Entries supplied
import Summits.BirchSwinnertonDyer.BirchSwinnertonDyer.Theorems.ByReductionTypeAtTwoTorsionEulerCharDefect
import HarnessLib

set_option linter.dupNamespace false -- `…BirchSwinnertonDyer.BirchSwinnertonDyer…` is the cell's nested layout (D-0017)
set_option autoImplicit false

/-!
# Greenberg LNM 1716 Lemma 4.7 WITH RATIONAL `p`-TORSION, part 3b: `#(Sel_{p^∞}(E/K_∞))_γ ≤ #(C/D)` over the same receptacle

Cell `bsd-2adic` (run/shared/lean/pub/bsd-2adic/), seat `bsd-2adic-tower-1` GEN 31; `--supports stmt-BirchSwinnertonDyer-19271`
(helper). THEOREMS ONLY (no definition, no named fact, no `sorry`); closes no item; nothing booked; BSD is not proved by any of this.

R. Greenberg, LNM 1716 (1999), §4 Lemma 4.7 (pp. 107–108) and p. 104. Continuation of part 3a (`…TorsionEulerCharDefect`): with the
same receptacle `δ : H¹(Γ_{K_{v₀}}, E)(p) → C` (kernel `loc_{v₀}(U)`) and `D = (δ ∘ loc_{v₀})(Θ)`:

* `natCard_endCoinvariants_le_of_defect` — **`#(Sel_{p^∞}(E/K_∞))_γ ≤ #(C/D)`**: the group `Ω` of representatives `(t, z₀)`
  (`(γ−1)t ∈ Sel_∞`, `t` Kummer away from `v₀`, `loc_{v₀} t = r_{v₀} z₀`) maps ONTO `(Sel_∞)_γ` by part 2's
  `exists_coinv_representative` («DIV» + local surjectivity + AEU + Cassels-with-torsion away from `v₀`), and `ω ↦ [δ z₀] ∈ C/D`
  kills only classes that vanish in `(Sel_∞)_γ` (part 2's `exists_mem_selmerInfty_conj_sub_eq_of_lift`).

HONEST FRAMING: as part 3a. The reverse inequalities (Lemma 4.6 on `Γ`-invariants) are NOT claimed. Closes no item; no summit
statement is proved; the Birch–Swinnerton-Dyer conjecture is NOT proved by any of this.

References: [GreenbergLNM1716] §4 p. 104, Lemmas 4.6–4.7 (pp. 105–108), Prop. 4.13 and p. 123; [GreenbergVatsal2000] §2
pp. 16–17; [MilneADT2006] I Thm. 4.10, Thm. 6.13.
-/

noncomputable section

open scoped Classical NumberField

open NumberField IsDedekindDomain Field

namespace Summit.BirchSwinnertonDyer.BirchSwinnertonDyer.Theorems.TorsionEulerChar

open Literature.NumberTheory.EllipticCurves Literature.NumberTheory.GaloisRepresentations
  WeierstrassCurve ZpExtension Literature.NumberTheory.EllipticCurves.IwasawaAlgebra
  Literature.NumberTheory.EllipticCurves.IwasawaDual
  Literature.NumberTheory.EllipticCurves.GreenbergVatsal2000 Literature.NumberTheory.EllipticCurves.GreenbergSelmer
  Literature.NumberTheory.EllipticCurves.Rank1Residual Summit.BirchSwinnertonDyer.Rank1Residual.X2

/-! ## §0 Index calculus -/

/-- If `π₁ : Ω → A` is onto and `ker π₂ ≤ ker π₁` for `π₂ : Ω → B` with `B` finite, then `#A ≤ #π₂(Ω)` (`A` is a quotient of
`Ω/ker π₂ ≅ π₂(Ω)`). [folklore] -/
private theorem natCard_le_natCard_range_of_ker_le {Ω A B : Type*} [AddCommGroup Ω] [AddCommGroup A] [AddCommGroup B]
    (π₁ : Ω →+ A) (π₂ : Ω →+ B) (h₁ : Function.Surjective π₁) (hker : π₂.ker ≤ π₁.ker) [Finite B] :
    Nat.card A ≤ Nat.card π₂.range := by
  let e := QuotientAddGroup.quotientKerEquivRange π₂
  haveI : Finite (Ω ⧸ π₂.ker) := Finite.of_equiv _ e.toEquiv.symm
  let f : Ω ⧸ π₂.ker →+ A := QuotientAddGroup.lift π₂.ker π₁ hker
  have hf : Function.Surjective f := fun a ↦ by
    obtain ⟨ω, rfl⟩ := h₁ a
    exact ⟨QuotientAddGroup.mk ω, QuotientAddGroup.lift_mk _ hker ω⟩
  calc Nat.card A ≤ Nat.card (Ω ⧸ π₂.ker) := Nat.card_le_card_of_surjective f hf
    _ = Nat.card π₂.range := Nat.card_congr e.toEquiv

/-! ## §1 `#(Sel_∞)_γ ≤ #(C/D)` -/

variable {K : Type} [Field K] [NumberField K] (W : WeierstrassCurve K) [W.IsElliptic] (p : ℕ) [hp : Fact p.Prime]
  (κ : ZpExtension K p) {γ : absoluteGaloisGroup K}

set_option maxHeartbeats 800000 in
-- (the group `Ω` of representatives and two sealed maps out of it; the default budget covers about a third of it)
/-- **(II) `#(Sel_{p^∞}(E/K_∞))_γ ≤ #(C/D)`.** Same data as (I) (`Θ`, `U`, `lamP`, the receptacle `δ`), plus «DIV» (`hdiv`) and the
local surjectivity (`hsurj`): every class of `(Sel_∞)_γ` is `(γ−1)t` for a representative `(t, z₀)` of part 2
(`exists_coinv_representative`), and if `δ(z₀)` lies in `D = (δ ∘ lamP)(Θ)` then, up to `U`, `z₀ = loc_{v₀} Y` with `Y ∈ Θ` and
part 2's `exists_mem_selmerInfty_conj_sub_eq_of_lift` kills the class. So `(Sel_∞)_γ` is a quotient of a subgroup of `C/D`.
[cite: GreenbergLNM1716, §4 p. 104, Lemma 4.7 (pp. 107–108)] -/
theorem natCard_endCoinvariants_le_of_defect {C : Type*} [AddCommGroup C] [Finite C]
    (hκ : κ.IsCyclotomic) (hγ : κ.IsTopGenerator γ) (hSel : Finite (W.selmerGroupPInfty p))
    (hdiv : ∀ s : W.subgroupH1 p κ.kerSubgroup,
      ∃ t : W.subgroupH1 p κ.kerSubgroup, W.conjH1 p κ.kerSubgroup γ t - t = s)
    (hsurj : ∀ (v : HeightOneSpectrum (𝓞 K))
      (c : discreteH1 (localSubgroup κ.kerSubgroup (v.adicCompletion K)) (localPoints W (v.adicCompletion K))),
      (∃ k : ℕ, p ^ k • c = 0) →
      (∀ δ : absoluteGaloisGroup (v.adicCompletion K),
        Literature.NumberTheory.EllipticCurves.conjH1 (localSubgroup κ.kerSubgroup (v.adicCompletion K))
          (localPoints W (v.adicCompletion K)) δ c = c) →
      ∃ x : discreteH1 (localSubgroup (⊤ : Subgroup (absoluteGaloisGroup K)) (v.adicCompletion K))
          (localPoints W (v.adicCompletion K)),
        (∃ k : ℕ, p ^ k • x = 0) ∧
        Literature.NumberTheory.EllipticCurves.resOfLe (localPoints W (v.adicCompletion K))
          (Subgroup.comap_mono le_top :
            localSubgroup κ.kerSubgroup (v.adicCompletion K) ≤
              localSubgroup (⊤ : Subgroup (absoluteGaloisGroup K)) (v.adicCompletion K)) x = c)
    (S : Finset (HeightOneSpectrum (𝓞 K))) (hS : ∀ v ∉ S, ((p : ℕ) : 𝓞 K) ∉ v.asIdeal ∧ W.HasGoodReductionAt v)
    (v₀ : HeightOneSpectrum (𝓞 K)) (hv₀ : v₀ ∉ S)
    (Θ : AddSubgroup (W.subgroupH1 p (⊤ : Subgroup (absoluteGaloisGroup K))))
    (hΘ : ∀ Y : W.subgroupH1 p (⊤ : Subgroup (absoluteGaloisGroup K)), Y ∈ Θ ↔
        Y ∈ unramifiedOutside (⊤ : Subgroup (absoluteGaloisGroup K)) (W.geomPrimaryTorsion p) p
            ((↑S : Set (HeightOneSpectrum (𝓞 K))) ∪ {v₀}) ∧
          (∀ v ∈ S, Literature.NumberTheory.EllipticCurves.resOfLe (localPoints W (v.adicCompletion K))
            (Subgroup.comap_mono le_top :
              localSubgroup κ.kerSubgroup (v.adicCompletion K) ≤
                localSubgroup (⊤ : Subgroup (absoluteGaloisGroup K)) (v.adicCompletion K))
            (W.localResOver p ⊤ (v.adicCompletion K) Y) = 0) ∧
          ∀ w : InfinitePlace K, W.localResOver p ⊤ w.Completion Y = 0)
    (U : AddSubgroup (W.subgroupH1 p (⊤ : Subgroup (absoluteGaloisGroup K))))
    (hU : ∀ u : W.subgroupH1 p (⊤ : Subgroup (absoluteGaloisGroup K)), u ∈ U ↔
        u ∈ unramifiedOutside (⊤ : Subgroup (absoluteGaloisGroup K)) (W.geomPrimaryTorsion p) p
            ((↑S : Set (HeightOneSpectrum (𝓞 K))) ∪ {v₀}) ∧
          (∀ v ∈ S, W.localResOver p ⊤ (v.adicCompletion K) u = 0) ∧
          ∀ w : InfinitePlace K, W.localResOver p ⊤ w.Completion u = 0)
    (lamP : Θ →+ AddCommGroup.primaryComponent
      (discreteH1 (localSubgroup (⊤ : Subgroup (absoluteGaloisGroup K)) (v₀.adicCompletion K))
        (localPoints W (v₀.adicCompletion K))) p)
    (hlamP : ∀ Y : Θ, (lamP Y : discreteH1 (localSubgroup (⊤ : Subgroup (absoluteGaloisGroup K)) (v₀.adicCompletion K))
        (localPoints W (v₀.adicCompletion K))) = W.localResOver p ⊤ (v₀.adicCompletion K) Y)
    (δ : AddCommGroup.primaryComponent
      (discreteH1 (localSubgroup (⊤ : Subgroup (absoluteGaloisGroup K)) (v₀.adicCompletion K))
        (localPoints W (v₀.adicCompletion K))) p →+ C)
    (hδ : ∀ z : AddCommGroup.primaryComponent
        (discreteH1 (localSubgroup (⊤ : Subgroup (absoluteGaloisGroup K)) (v₀.adicCompletion K))
          (localPoints W (v₀.adicCompletion K))) p, δ z = 0 ↔
      (z : discreteH1 (localSubgroup (⊤ : Subgroup (absoluteGaloisGroup K)) (v₀.adicCompletion K))
        (localPoints W (v₀.adicCompletion K))) ∈ AddSubgroup.map (W.localResOver p ⊤ (v₀.adicCompletion K)) U) :
    Nat.card (EndCoinvariants (W.conjSelmerInfty κ γ - 1)) ≤ Nat.card (C ⧸ (δ.comp lamP).range) := by
  classical
  let Pv := discreteH1 (localSubgroup (⊤ : Subgroup (absoluteGaloisGroup K)) (v₀.adicCompletion K))
    (localPoints W (v₀.adicCompletion K))
  let P₀ : AddSubgroup Pv := AddCommGroup.primaryComponent Pv p
  have hle : ∀ (E : Type) [Field E] [Algebra K E],
      localSubgroup κ.kerSubgroup E ≤ localSubgroup (⊤ : Subgroup (absoluteGaloisGroup K)) E :=
    fun E _ _ ↦ Subgroup.comap_mono le_top
  haveI : Finite (C ⧸ (δ.comp lamP).range) := Finite.of_surjective _ (QuotientAddGroup.mk'_surjective _)
  -- the group `Ω` of representatives `(t, z₀)` (sealed)
  obtain ⟨Ω, hΩ⟩ : ∃ Ω : AddSubgroup (W.subgroupH1 p κ.kerSubgroup × Pv),
      ∀ ω : W.subgroupH1 p κ.kerSubgroup × Pv, ω ∈ Ω ↔
        W.conjH1 p κ.kerSubgroup γ ω.1 - ω.1 ∈ W.selmerInfty κ ∧
        (∀ v : HeightOneSpectrum (𝓞 K), v ≠ v₀ → ω.1 ∈ W.localKerOver p κ.kerSubgroup (v.adicCompletion K)) ∧
        (∀ w : InfinitePlace K, ω.1 ∈ W.localKerOver p κ.kerSubgroup w.Completion) ∧
        ω.2 ∈ P₀ ∧
        W.localResOver p κ.kerSubgroup (v₀.adicCompletion K) ω.1 =
          Literature.NumberTheory.EllipticCurves.resOfLe (localPoints W (v₀.adicCompletion K))
            (hle (v₀.adicCompletion K)) ω.2 := by
    refine ⟨{ carrier := {ω | W.conjH1 p κ.kerSubgroup γ ω.1 - ω.1 ∈ W.selmerInfty κ ∧
                          (∀ v : HeightOneSpectrum (𝓞 K), v ≠ v₀ →
                            ω.1 ∈ W.localKerOver p κ.kerSubgroup (v.adicCompletion K)) ∧
                          (∀ w : InfinitePlace K, ω.1 ∈ W.localKerOver p κ.kerSubgroup w.Completion) ∧
                          ω.2 ∈ P₀ ∧
                          W.localResOver p κ.kerSubgroup (v₀.adicCompletion K) ω.1 =
                            Literature.NumberTheory.EllipticCurves.resOfLe (localPoints W (v₀.adicCompletion K))
                              (hle (v₀.adicCompletion K)) ω.2},
              zero_mem' := ?zero, add_mem' := ?add, neg_mem' := ?neg }, fun _ ↦ Iff.rfl⟩
    case zero =>
      simp only [Set.mem_setOf_eq]
      refine ⟨?_, fun v _ ↦ zero_mem _, fun w ↦ zero_mem _, zero_mem _, ?_⟩
      · rw [Prod.fst_zero, map_zero, sub_zero]; exact zero_mem _
      · rw [Prod.fst_zero, Prod.snd_zero, map_zero, map_zero]
    case add =>
      intro a b ha hb
      simp only [Set.mem_setOf_eq] at ha hb ⊢
      obtain ⟨ha1, ha2, ha3, ha4, ha5⟩ := ha
      obtain ⟨hb1, hb2, hb3, hb4, hb5⟩ := hb
      refine ⟨?_, fun v hv ↦ ?_, fun w ↦ ?_, ?_, ?_⟩
      · have h : W.conjH1 p κ.kerSubgroup γ (a + b).1 - (a + b).1 =
            (W.conjH1 p κ.kerSubgroup γ a.1 - a.1) + (W.conjH1 p κ.kerSubgroup γ b.1 - b.1) := by
          rw [Prod.fst_add, map_add]; abel
        rw [h]; exact add_mem ha1 hb1
      · rw [Prod.fst_add]; exact add_mem (ha2 v hv) (hb2 v hv)
      · rw [Prod.fst_add]; exact add_mem (ha3 w) (hb3 w)
      · rw [Prod.snd_add]; exact add_mem ha4 hb4
      · rw [Prod.fst_add, Prod.snd_add, map_add, map_add, ha5, hb5]
    case neg =>
      intro a ha
      simp only [Set.mem_setOf_eq] at ha ⊢
      obtain ⟨ha1, ha2, ha3, ha4, ha5⟩ := ha
      refine ⟨?_, fun v hv ↦ ?_, fun w ↦ ?_, ?_, ?_⟩
      · have h : W.conjH1 p κ.kerSubgroup γ (-a).1 - (-a).1 = -(W.conjH1 p κ.kerSubgroup γ a.1 - a.1) := by
          rw [Prod.fst_neg, map_neg]; abel
        rw [h]; exact neg_mem ha1
      · rw [Prod.fst_neg]; exact neg_mem (ha2 v hv)
      · rw [Prod.fst_neg]; exact neg_mem (ha3 w)
      · rw [Prod.snd_neg]; exact neg_mem ha4
      · rw [Prod.fst_neg, Prod.snd_neg, map_neg, map_neg, ha5]
  -- `π₁' : Ω → (Sel_∞)_γ`, `ω ↦ [(γ − 1) t]` (sealed), onto by part 2's representatives
  obtain ⟨π₁', hπ₁'⟩ : ∃ π₁' : Ω →+ EndCoinvariants (W.conjSelmerInfty κ γ - 1), ∀ ω : Ω,
      π₁' ω = (((⟨W.conjH1 p κ.kerSubgroup γ ω.1.1 - ω.1.1, ((hΩ ω.1).mp ω.2).1⟩ : W.selmerInfty κ)) :
        EndCoinvariants (W.conjSelmerInfty κ γ - 1)) := by
    refine ⟨(QuotientAddGroup.mk' _).comp
      ((((W.conjH1 p κ.kerSubgroup γ - AddMonoidHom.id _).comp
        ((AddMonoidHom.fst _ _).comp Ω.subtype)).codRestrict (W.selmerInfty κ)) fun ω ↦ ?_), fun _ ↦ rfl⟩
    change W.conjH1 p κ.kerSubgroup γ ω.1.1 - ω.1.1 ∈ W.selmerInfty κ
    exact ((hΩ ω.1).mp ω.2).1
  have hsurj₁ : Function.Surjective π₁' := by
    intro q
    induction q using QuotientAddGroup.induction_on with
    | H s =>
      obtain ⟨t, z₀, h1, h2, h3, h4, h5⟩ := exists_coinv_representative W p κ hκ hγ hSel hdiv hsurj v₀ s s.2
      have hω : ((t, z₀) : W.subgroupH1 p κ.kerSubgroup × Pv) ∈ Ω :=
        (hΩ _).mpr ⟨by rw [h1]; exact s.2, h2, h3, (AddCommGroup.mem_primaryComponent).mpr h4, h5⟩
      refine ⟨⟨(t, z₀), hω⟩, ?_⟩
      rw [hπ₁']
      congr 1
      exact Subtype.ext h1
  -- `π₂' : Ω → C/D`, `ω ↦ [δ z₀]` (sealed)
  obtain ⟨π₂', hπ₂'⟩ : ∃ π₂' : Ω →+ C ⧸ (δ.comp lamP).range, ∀ ω : Ω,
      π₂' ω = QuotientAddGroup.mk' (δ.comp lamP).range (δ ⟨ω.1.2, ((hΩ ω.1).mp ω.2).2.2.2.1⟩) :=
    ⟨(QuotientAddGroup.mk' (δ.comp lamP).range).comp (δ.comp
      (((AddMonoidHom.snd _ _).comp Ω.subtype).codRestrict P₀ fun ω ↦ ((hΩ ω.1).mp ω.2).2.2.2.1)), fun _ ↦ rfl⟩
  have hker : π₂'.ker ≤ π₁'.ker := by
    intro ω hω
    rw [AddMonoidHom.mem_ker] at hω ⊢
    obtain ⟨ht, htv, htw, hz₀, htz⟩ := (hΩ ω.1).mp ω.2
    -- `[δ z₀] = 0`: a `Θ`-class `Y` with `δ (loc_{v₀} Y) = δ z₀`, i.e. `loc_{v₀} Y ≡ z₀ (mod loc_{v₀} U)`
    rw [hπ₂', QuotientAddGroup.mk'_apply, QuotientAddGroup.eq_zero_iff, AddMonoidHom.mem_range] at hω
    obtain ⟨Y, hY⟩ := hω
    rw [AddMonoidHom.comp_apply, ← sub_eq_zero, ← map_sub, hδ, AddSubgroupClass.coe_sub, hlamP,
      AddSubgroup.mem_map] at hY
    obtain ⟨u, huU, hu⟩ := hY
    obtain ⟨huH, huS, huinf⟩ := (hU u).mp huU
    obtain ⟨hYH, hYS, hYinf⟩ := (hΘ Y).mp Y.2
    -- part 2's second descent with `Y − u`
    obtain ⟨t'', ht''S, ht''⟩ := exists_mem_selmerInfty_conj_sub_eq_of_lift W p κ hκ hγ S hS v₀ hv₀ ω.1.1 ω.1.2 ht
      htv htw htz ((Y : W.subgroupH1 p (⊤ : Subgroup (absoluteGaloisGroup K))) - u) (AddSubgroup.sub_mem _ hYH huH)
      (fun v hv ↦ by rw [map_sub, huS v hv, sub_zero]; exact hYS v hv)
      (fun w ↦ by rw [map_sub, hYinf w, huinf w, sub_zero])
      (by rw [map_sub, hu]; exact sub_sub_cancel _ _)
    rw [hπ₁', QuotientAddGroup.eq_zero_iff, AddMonoidHom.mem_range]
    refine ⟨⟨t'', ht''S⟩, Subtype.ext ?_⟩
    rw [AddMonoidHom.coe_coe, End_sub_apply, AddMonoid.End.one_apply, AddSubgroupClass.coe_sub,
      coe_conjSelmerInfty_apply]
    exact ht''
  exact (natCard_le_natCard_range_of_ker_le π₁' π₂' hsurj₁ hker).trans
    (Nat.card_le_card_of_injective _ π₂'.range.subtype_injective)

end Summit.BirchSwinnertonDyer.BirchSwinnertonDyer.Theorems.TorsionEulerChar

end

Exercise description
For the listing above, print only the lines starting at the line containing "open NumberField IsDedekindDomain Field" and ending at the line containing "then, up to", exactly, both included.

Task response
open NumberField IsDedekindDomain Field

namespace Summit.BirchSwinnertonDyer.BirchSwinnertonDyer.Theorems.TorsionEulerChar

open Literature.NumberTheory.EllipticCurves Literature.NumberTheory.GaloisRepresentations
  WeierstrassCurve ZpExtension Literature.NumberTheory.EllipticCurves.IwasawaAlgebra
  Literature.NumberTheory.EllipticCurves.IwasawaDual
  Literature.NumberTheory.EllipticCurves.GreenbergVatsal2000 Literature.NumberTheory.EllipticCurves.GreenbergSelmer
  Literature.NumberTheory.EllipticCurves.Rank1Residual Summit.BirchSwinnertonDyer.Rank1Residual.X2

/-! ## §0 Index calculus -/

/-- If `π₁ : Ω → A` is onto and `ker π₂ ≤ ker π₁` for `π₂ : Ω → B` with `B` finite, then `#A ≤ #π₂(Ω)` (`A` is a quotient of
`Ω/ker π₂ ≅ π₂(Ω)`). [folklore] -/
private theorem natCard_le_natCard_range_of_ker_le {Ω A B : Type*} [AddCommGroup Ω] [AddCommGroup A] [AddCommGroup B]
    (π₁ : Ω →+ A) (π₂ : Ω →+ B) (h₁ : Function.Surjective π₁) (hker : π₂.ker ≤ π₁.ker) [Finite B] :
    Nat.card A ≤ Nat.card π₂.range := by
  let e := QuotientAddGroup.quotientKerEquivRange π₂
  haveI : Finite (Ω ⧸ π₂.ker) := Finite.of_equiv _ e.toEquiv.symm
  let f : Ω ⧸ π₂.ker →+ A := QuotientAddGroup.lift π₂.ker π₁ hker
  have hf : Function.Surjective f := fun a ↦ by
    obtain ⟨ω, rfl⟩ := h₁ a
    exact ⟨QuotientAddGroup.mk ω, QuotientAddGroup.lift_mk _ hker ω⟩
  calc Nat.card A ≤ Nat.card (Ω ⧸ π₂.ker) := Nat.card_le_card_of_surjective f hf
    _ = Nat.card π₂.range := Nat.card_congr e.toEquiv

/-! ## §1 `#(Sel_∞)_γ ≤ #(C/D)` -/

variable {K : Type} [Field K] [NumberField K] (W : WeierstrassCurve K) [W.IsElliptic] (p : ℕ) [hp : Fact p.Prime]
  (κ : ZpExtension K p) {γ : absoluteGaloisGroup K}

set_option maxHeartbeats 800000 in
-- (the group `Ω` of representatives and two sealed maps out of it; the default budget covers about a third of it)
/-- **(II) `#(Sel_{p^∞}(E/K_∞))_γ ≤ #(C/D)`.** Same data as (I) (`Θ`, `U`, `lamP`, the receptacle `δ`), plus «DIV» (`hdiv`) and the
local surjectivity (`hsurj`): every class of `(Sel_∞)_γ` is `(γ−1)t` for a representative `(t, z₀)` of part 2
(`exists_coinv_representative`), and if `δ(z₀)` lies in `D = (δ ∘ lamP)(Θ)` then, up to `U`, `z₀ = loc_{v₀} Y` with `Y ∈ Θ` and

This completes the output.